- **Required work**
Say how many lines of the listing below hold the string "display", and say nothing else.

----

import Literature.AlgebraicGeometry.HodgeTheory.SymmetricA3ReducedChart
import Literature.AlgebraicGeometry.HodgeTheory.SymmetricA3ReducedFunctionJets
import Literature.AlgebraicGeometry.HodgeTheory.SmoothHypersurfaceAtlas
import Literature.Geometry.ComplexAnalytic.HolomorphicSplittingPowerChart
import Mathlib.Analysis.Calculus.FDeriv.CompCLM
import HarnessLib

/-!
# The `A₃` normal-form chart at a symmetric `A₃` point: `f₁(e_j + y) = Σᵢ wᵢ(y)² + u(y)⁴`

Family `hodge`, layer `Literature/AlgebraicGeometry/HodgeTheory`, sequel of `SymmetricA3ReducedChart` (S2b: the critical
curve `xs(0, u)` of `f₁` on the slice `x_j = 1`), `SymmetricA3ReducedFunctionJets` (`ord_{u=0} f₁(xs(0,u)) = 4`),
`SymmetricA3SliceReduction` (S0: the Hessian of `f₁` at `e_j` is injective on `v_j = v_k = 0`) and of the holomorphic
splitting lemma `Literature/Geometry/ComplexAnalytic/HolomorphicSplittingPowerChart` (`exists_powChart_of_criticalCurve'`).
Written by the prover seat `hodge-nonav-prover-Bx` (g16, cell `hodge-nonav`) as brick B4a-4 of the programme «A₃-TRACE» for
the stub hN′ = `stub_a3NonCommOdd` of crux K1-B `VeryGeneralSignCommutatorsInHg` of
`Summits/HodgeConjecture/HodgeConjecture/Theses/SignSymmetricPowers.lean` (stmt-HodgeConjecture-19716): it is the CHART INPUT
of the `A₃` localisation H-A3LOC (the weighted-pencil isotopy port, bricks `WeightedPencil*`, and the Pham–Brieskorn local
model with exponents `(2, …, 2, 4)`).

**Theorem (`IsSymmetricA3Datum.exists_A3NormalFormChart`).**  Let `f₁, g₀, g₂` be forms of degree `d` on `ℙⁿ⁺¹`, `n ≥ 1`, with
`IsSymmetricA3Datum f₁ g₀ g₂ j k a` (AGZV II §5.2: `e_j` an `A₃` point of `f₁` with kernel coordinate `x_k`).  In the affine
chart `y ↦ e_j + insertNth j 0 y` of `ℙⁿ⁺¹` at `e_j` there is a holomorphic chart `Θ` of `ℂⁿ⁺¹` at `0` (`Θ 0 = 0`, real `C^∞`
with `C^∞` inverse) with
`Σᵢ (Θ y)ᵢ^{aᵢ} = f₁(e_j + insertNth j 0 y)`, `a = (2, …, 2, 4)` (`aᵢ = 4` iff `i = Fin.last n`):
the normal form `A₃ : u⁴ + Σ wᵢ²` (AGZV I §11.1) in coordinates adapted to the pencil.  Proof: reorder the coordinates so
that the kernel coordinate `x_k` is last; the critical curve `u ↦ xs(0, u)` of the reduced chart consists of critical
points of the restrictions of `f₁` to `u = const` (`∂ᵢ f₁ = 0`, `i ∉ {j, k}`); the `w`-Hessian at `e_j` is non-degenerate
(`eq_zero_of_sum_hessian_mul_eq_zero`, Euler for the row `j`, the datum for the row `k`); and the restriction of `f₁` to
the critical curve has order `4` (`reduced_analyticOrderAt_eq_four`); conclude by `exists_powChart_of_criticalCurve'`.

## References
* [ArnoldGuseinzadeVarchenko2012] AGZV II, Part I §5.2 (boundary singularity `B₂`; pp. 129–133 of the held text).
* [ArnoldGuseinZadeVarchenko1985] AGZV I, §9.6 (Morse lemma with parameters), §11.1 (`A_k : x^{k+1} + Σ yᵢ²`).
* [VoisinHodgeII2003] Voisin II, §2.1.1 Lemma 2.7, Cor. 2.8 (Hessian and Euler at a singular point).
-/

noncomputable section

open MvPolynomial Metric Set Filter
open scoped Topology ContDiff
open Literature.AlgebraicGeometry.Motives
open Literature.Geometry.ComplexAnalytic
open Literature.Geometry.ComplexAnalytic.HolomorphicSplitting

namespace Literature.AlgebraicGeometry.HodgeTheory
import Summits.RiemannHypothesis.RiemannHypothesis.Theorems.WeilLegendreBlocks136Base
import Summits.RiemannHypothesis.RiemannHypothesis.Theorems.WeilLegendreBlocks136DataDn14
import Literature.NumberTheory.LFunctions.WeilBlockRowsPZ
import HarnessLib

/-!
# Odd Legendre blocks at `nb = 136`: the factored inverse agrees with `D`, rows 116–119

`WeilCert.checkDnRow` for the block base `weilBlocks136Base` with `weilBlocks136Dn/weilBlocks136Ls`, by `decide +kernel`. Pure proof file.
-/

noncomputable section

set_option linter.dupNamespace false

namespace Summit.RiemannHypothesis.RiemannHypothesis.Theorems.EvenWinsBeyondArch

open Literature.NumberTheory.LFunctions

set_option maxHeartbeats 0 in
/-- Row 116 of `Dn/Ls` is row 116 of `D` (odd blocks, `nb = 136`). [folklore] -/
theorem checkDnRow1_116_weilBlocks136 : weilBlocks136Base.checkDnRow weilBlocks136Dn weilBlocks136Ls 1 116 = true := by
  decide +kernel

set_option maxHeartbeats 0 in
/-- Row 117 of `Dn/Ls` is row 117 of `D` (odd blocks, `nb = 136`). [folklore] -/
theorem checkDnRow1_117_weilBlocks136 : weilBlocks136Base.checkDnRow weilBlocks136Dn weilBlocks136Ls 1 117 = true := by
  decide +kernel

set_option maxHeartbeats 0 in
/-- Row 118 of `Dn/Ls` is row 118 of `D` (odd blocks, `nb = 136`). [folklore] -/
theorem checkDnRow1_118_weilBlocks136 : weilBlocks136Base.checkDnRow weilBlocks136Dn weilBlocks136Ls 1 118 = true := by
  decide +kernel

set_option maxHeartbeats 0 in
/-- Row 119 of `Dn/Ls` is row 119 of `D` (odd blocks, `nb = 136`). [folklore] -/
theorem checkDnRow1_119_weilBlocks136 : weilBlocks136Base.checkDnRow weilBlocks136Dn weilBlocks136Ls 1 119 = true := by
  decide +kernel


end Summit.RiemannHypothesis.RiemannHypothesis.Theorems.EvenWinsBeyondArch
import Literature.NumberTheory.Sieve.PretentiousDistance
import HarnessLib

/-!
# Discharge of `Literature.NumberTheory.Sieve.pretentiousDist_triangle` (Granville–Soundararajan)

Topic: `Literature/NumberTheory/Sieve`. Sibling proof file of `PretentiousDistance.lean`: the
named fact `Literature.NumberTheory.Sieve.pretentiousDist_triangle` — the **triangle inequality**
`𝔻(f, h; x) ≤ 𝔻(f, g; x) + 𝔻(g, h; x)` for the Granville–Soundararajan pretentious distance
between `1`-bounded `f, g, h : ℕ → ℂ` — is PROVED here, from Mathlib only.

* `Literature.NumberTheory.Sieve.pretentiousDist_triangle_holds : pretentiousDist_triangle`.

## The printed argument and ours

Granville–Soundararajan obtain the triangle inequality for the weighted `ℓ²`-type "norms"
`‖z‖ = (∑ⱼ ηⱼ(zⱼ)²)^{1/2}` built from pointwise sub-additive `ηⱼ : 𝕌 → ℝ≥0`
(`ηⱼ(zw) ≤ ηⱼ(z) + ηⱼ(w)`) by expanding the square and applying Cauchy–Schwarz
(Granville–Soundararajan 2008, §2, proof of eq. (5) `‖z × w‖ ≤ ‖z‖ + ‖w‖`; the same
computation is Granville–Soundararajan 2007, Lemma 3.1, for the multiplicative form
`𝔻(z₁, w₁; y) + 𝔻(z₂, w₂; y) ≥ 𝔻(z₁z₂, w₁w₂; y)`), and specialise to `ηⱼ(z)² = aⱼ (1 - Re z)`,
`aⱼ = 1/p` for primes `p ≤ x`, getting `𝔻(1, f; x) + 𝔻(1, g; x) ≥ 𝔻(1, fg; x)`.

For the three-function form on the *closed* unit disc (the vendored statement assumes only
`1`-boundedness, not unimodularity, so the reduction `𝔻(f, g) = 𝔻(1, f̄g)` to the multiplicative
form is not available) we use the pointwise inequality
`√(1 - Re z w̄) ≤ √(1 - Re z v̄) + √(1 - Re v w̄)` for `|z|, |v|, |w| ≤ 1`
(`sqrt_one_sub_re_mul_conj_le`), which follows from the identity
`2 (1 - Re z w̄) = (1 - |z|²) + (1 - |w|²) + |z - w|²` and Minkowski's inequality in `ℝ²`;
the `ℓ²` step (`sqrt_sum_le_sqrt_sum_add_sqrt_sum`) is then exactly the Cauchy–Schwarz
computation of the source.

## References

* A. Granville, K. Soundararajan, *Pretentious multiplicative functions and an inequality for the
  zeta-function*, in: Anatomy of Integers, CRM Proc. Lecture Notes 46, AMS (2008), 191–197,
  §2, eq. (5) and the display `𝔻(1,f;x) + 𝔻(1,g;x) ≥ 𝔻(1,fg;x)`; arXiv:math/0608407.
  [GranvilleSoundararajan2008]
* A. Granville, K. Soundararajan, *Large character sums: pretentious characters and the
  Pólya–Vinogradov theorem*, J. Amer. Math. Soc. 20 (2007), 357–384, Lemma 3.1;
  arXiv:math/0503113. [GranvilleSoundararajan2007]
-/

open scoped ComplexConjugate
open Complex

noncomputable section

namespace Literature.NumberTheory.Sieve

variable {f g h : ℕ → ℂ}

/-- Minkowski's inequality in `ℝ²`, phrased with `Real.sqrt`: the Euclidean length of
`(a + b, m + n)` is at most the sum of the lengths of `(a, m)` and `(b, n)` (the triangle
inequality for the complex numbers `a + m i`, `b + n i`). [folklore] -/
theorem sqrt_add_sq_add_add_sq_le (a b m n : ℝ) :
    √((a + b) ^ 2 + (m + n) ^ 2) ≤ √(a ^ 2 + m ^ 2) + √(b ^ 2 + n ^ 2) := by
  have key := norm_add_le ((a : ℂ) + m * I) ((b : ℂ) + n * I)
  have e : ((a : ℂ) + m * I) + ((b : ℂ) + n * I) = ((a + b : ℝ) : ℂ) + ((m + n : ℝ) : ℂ) * I := by
    push_cast
    ring
  rwa [e, Complex.norm_add_mul_I, Complex.norm_add_mul_I, Complex.norm_add_mul_I] at key

/-- Abstract form of the pointwise step: if `A, B ≥ 0`, `0 ≤ k ≤ m + n`, `A + m² ≤ S` and
`B + n² ≤ T`, then `√(A + B + k²) ≤ √S + √T`. [folklore] -/
theorem sqrt_add_add_sq_le_sqrt_add_sqrt {A B S T m n k : ℝ} (hA : 0 ≤ A) (hB : 0 ≤ B)
    (hk : 0 ≤ k) (hkmn : k ≤ m + n) (hS : A + m ^ 2 ≤ S) (hT : B + n ^ 2 ≤ T) :
    √(A + B + k ^ 2) ≤ √S + √T := by
  have hk2 : k ^ 2 ≤ (m + n) ^ 2 := pow_le_pow_left₀ hk hkmn 2
  have hAB : A + B ≤ (√A + √B) ^ 2 := by
    rw [add_sq, Real.sq_sqrt hA, Real.sq_sqrt hB]
    nlinarith [Real.sqrt_nonneg A, Real.sqrt_nonneg B]
  calc √(A + B + k ^ 2) ≤ √((√A + √B) ^ 2 + (m + n) ^ 2) := Real.sqrt_le_sqrt (by linarith)
    _ ≤ √((√A) ^ 2 + m ^ 2) + √((√B) ^ 2 + n ^ 2) := sqrt_add_sq_add_add_sq_le _ _ _ _
    _ = √(A + m ^ 2) + √(B + n ^ 2) := by rw [Real.sq_sqrt hA, Real.sq_sqrt hB]
    _ ≤ √S + √T := add_le_add (Real.sqrt_le_sqrt hS) (Real.sqrt_le_sqrt hT)

/-- The identity behind the pointwise triangle inequality on the closed unit disc:
`2 (1 - Re (a b̄)) = (1 - |a|²) + (1 - |b|²) + |a - b|²`. [folklore] -/
theorem two_mul_one_sub_re_mul_conj (a b : ℂ) :
    2 * (1 - (a * conj b).re) = (1 - ‖a‖ ^ 2) + (1 - ‖b‖ ^ 2) + ‖a - b‖ ^ 2 := by
  rw [← Complex.normSq_eq_norm_sq, ← Complex.normSq_eq_norm_sq, ← Complex.normSq_eq_norm_sq,
    Complex.normSq_sub]
  ring

/-- **Pointwise triangle inequality on the closed unit disc**: for `|z|, |v|, |w| ≤ 1`,
`√(1 - Re (z w̄)) ≤ √(1 - Re (z v̄)) + √(1 - Re (v w̄))`, i.e. `(z, w) ↦ √(1 - Re (z w̄))`
satisfies the triangle inequality on `𝕌 = {|z| ≤ 1}` (it is a metric on the unit circle, where
`1 - Re (z w̄) = |z - w|² / 2`). Granville–Soundararajan 2008, §2 (after (5)) verify the
sub-additivity of `η(z)² = 1 - Re z` for `|z| = |w| = 1` via `1 - Re e^{2πiθ} = 2 sin² πθ` and
note that "one can extend this to all pairs `z, w ∈ 𝕌`"; here the closed-disc case is obtained
from `two_mul_one_sub_re_mul_conj` and Minkowski's inequality in `ℝ²`.
[cite: GranvilleSoundararajan2008, §2, discussion after eq. (5)] -/
theorem sqrt_one_sub_re_mul_conj_le {z v w : ℂ} (hz : ‖z‖ ≤ 1) (hv : ‖v‖ ≤ 1) (hw : ‖w‖ ≤ 1) :
    √(1 - (z * conj w).re) ≤ √(1 - (z * conj v).re) + √(1 - (v * conj w).re) := by
  have hA : 0 ≤ 1 - ‖z‖ ^ 2 := by nlinarith [norm_nonneg z]
  have hB : 0 ≤ 1 - ‖w‖ ^ 2 := by nlinarith [norm_nonneg w]
  have hC : 0 ≤ 1 - ‖v‖ ^ 2 := by nlinarith [norm_nonneg v]
  have htri : ‖z - w‖ ≤ ‖z - v‖ + ‖v - w‖ := by
    simpa only [sub_add_sub_cancel] using norm_add_le (z - v) (v - w)
  have h2 : √(2 * (1 - (z * conj w).re)) ≤
      √(2 * (1 - (z * conj v).re)) + √(2 * (1 - (v * conj w).re)) := by
    rw [two_mul_one_sub_re_mul_conj z w]
    refine sqrt_add_add_sq_le_sqrt_add_sqrt hA hB (norm_nonneg _) htri ?_ ?_
    · rw [two_mul_one_sub_re_mul_conj z v]
      linarith
    · rw [two_mul_one_sub_re_mul_conj v w]
      linarith
  rw [Real.sqrt_mul zero_le_two, Real.sqrt_mul zero_le_two, Real.sqrt_mul zero_le_two,
    ← mul_add] at h2
  exact le_of_mul_le_mul_left h2 (Real.sqrt_pos.2 zero_lt_two)

/-- **Minkowski's inequality in weighted `ℓ²`, finite form** — the Cauchy–Schwarz step of
Granville–Soundararajan (2008, proof of (5); 2007, proof of Lemma 3.1): if `0 ≤ u i, s i, t i`
and `√(u i) ≤ √(s i) + √(t i)` termwise on `S`, then `√(∑_S u) ≤ √(∑_S s) + √(∑_S t)`.
[cite: GranvilleSoundararajan2008, §2, proof of eq. (5)] -/
theorem sqrt_sum_le_sqrt_sum_add_sqrt_sum {ι : Type*} (S : Finset ι) {u s t : ι → ℝ}
    (hu : ∀ i, 0 ≤ u i) (hs : ∀ i, 0 ≤ s i) (ht : ∀ i, 0 ≤ t i)
    (hle : ∀ i ∈ S, √(u i) ≤ √(s i) + √(t i)) :
    √(∑ i ∈ S, u i) ≤ √(∑ i ∈ S, s i) + √(∑ i ∈ S, t i) := by
  have hS0 : 0 ≤ ∑ i ∈ S, s i := Finset.sum_nonneg fun i _ ↦ hs i
  have hT0 : 0 ≤ ∑ i ∈ S, t i := Finset.sum_nonneg fun i _ ↦ ht i
  have key : ∑ i ∈ S, u i ≤ (√(∑ i ∈ S, s i) + √(∑ i ∈ S, t i)) ^ 2 :=
    calc ∑ i ∈ S, u i ≤ ∑ i ∈ S, (s i + t i + 2 * (√(s i) * √(t i))) := by
          refine Finset.sum_le_sum fun i hi ↦ ?_
          have h1 : (√(u i)) ^ 2 = u i := Real.sq_sqrt (hu i)
          have h2 : (√(u i)) ^ 2 ≤ (√(s i) + √(t i)) ^ 2 :=
            pow_le_pow_left₀ (Real.sqrt_nonneg _) (hle i hi) 2
          rw [add_sq, Real.sq_sqrt (hs i), Real.sq_sqrt (ht i)] at h2
          linarith
      _ = ∑ i ∈ S, s i + ∑ i ∈ S, t i + 2 * ∑ i ∈ S, √(s i) * √(t i) := by
          rw [Finset.sum_add_distrib, Finset.sum_add_distrib, Finset.mul_sum]
      _ ≤ ∑ i ∈ S, s i + ∑ i ∈ S, t i + 2 * (√(∑ i ∈ S, s i) * √(∑ i ∈ S, t i)) := by
          have := Real.sum_sqrt_mul_sqrt_le S hs ht
          linarith
      _ = (√(∑ i ∈ S, s i) + √(∑ i ∈ S, t i)) ^ 2 := by
          rw [add_sq, Real.sq_sqrt hS0, Real.sq_sqrt hT0]
          ring
  calc √(∑ i ∈ S, u i) ≤ √((√(∑ i ∈ S, s i) + √(∑ i ∈ S, t i)) ^ 2) := Real.sqrt_le_sqrt key
    _ = √(∑ i ∈ S, s i) + √(∑ i ∈ S, t i) := Real.sqrt_sq (by positivity)

/-- For `1`-bounded `a, b : ℕ → ℂ` every summand `(1 - Re (a p · conj (b p))) / p` of the squared
pretentious distance is nonnegative (for every `p : ℕ`, with `0` at `p = 0`). [folklore] -/
theorem pretentiousDistSq_summand_nonneg {a b : ℕ → ℂ} (ha : ∀ n, ‖a n‖ ≤ 1)
    (hb : ∀ n, ‖b n‖ ≤ 1) (p : ℕ) : 0 ≤ (1 - (a p * conj (b p)).re) / (p : ℝ) := by
  refine div_nonneg (sub_nonneg.mpr ?_) (Nat.cast_nonneg p)
  calc (a p * conj (b p)).re ≤ ‖a p * conj (b p)‖ := Complex.re_le_norm _
    _ = ‖a p‖ * ‖b p‖ := by rw [norm_mul, Complex.norm_conj]
    _ ≤ 1 * 1 := mul_le_mul (ha p) (hb p) (norm_nonneg _) zero_le_one
    _ = 1 := one_mul 1

/-- **Discharge** of `pretentiousDist_triangle` — the **triangle inequality**
`𝔻(f, h; x) ≤ 𝔻(f, g; x) + 𝔻(g, h; x)` for `1`-bounded `f, g, h : ℕ → ℂ`.
Proof: termwise `√((1 - Re f(p)h̄(p))/p) ≤ √((1 - Re f(p)ḡ(p))/p) + √((1 - Re g(p)h̄(p))/p)`
by `sqrt_one_sub_re_mul_conj_le` (closed unit disc), then the weighted-`ℓ²` Minkowski step
`sqrt_sum_le_sqrt_sum_add_sqrt_sum` (expand the square and use Cauchy–Schwarz, exactly as in
the source). (Granville–Soundararajan 2008, §2: eq. (5) `‖z × w‖ ≤ ‖z‖ + ‖w‖` with
`ηⱼ(z)² = aⱼ(1 - Re z)`, whence `𝔻(1, f; x) + 𝔻(1, g; x) ≥ 𝔻(1, fg; x)`; Granville–Soundararajan
2007 (JAMS 20), Lemma 3.1: `𝔻(z₁, w₁; y) + 𝔻(z₂, w₂; y) ≥ 𝔻(z₁z₂, w₁w₂; y)`.)
[cite: GranvilleSoundararajan2008, §2, eq. (5) and the display after it] -/
theorem pretentiousDist_triangle_holds : pretentiousDist_triangle (f := f) (g := g) (h := h) := by
  intro hf hg hh x
  unfold pretentiousDist pretentiousDistSq
  refine sqrt_sum_le_sqrt_sum_add_sqrt_sum _ (pretentiousDistSq_summand_nonneg hf hh)
    (pretentiousDistSq_summand_nonneg hf hg) (pretentiousDistSq_summand_nonneg hg hh)
    fun p _ ↦ ?_
  rw [Real.sqrt_div' _ (Nat.cast_nonneg p), Real.sqrt_div' _ (Nat.cast_nonneg p),
    Real.sqrt_div' _ (Nat.cast_nonneg p), ← add_div]
  exact div_le_div_of_nonneg_right (sqrt_one_sub_re_mul_conj_le (hf p) (hg p) (hh p))
    (Real.sqrt_nonneg _)

end Literature.NumberTheory.Sieve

----

- **Result of the task**
2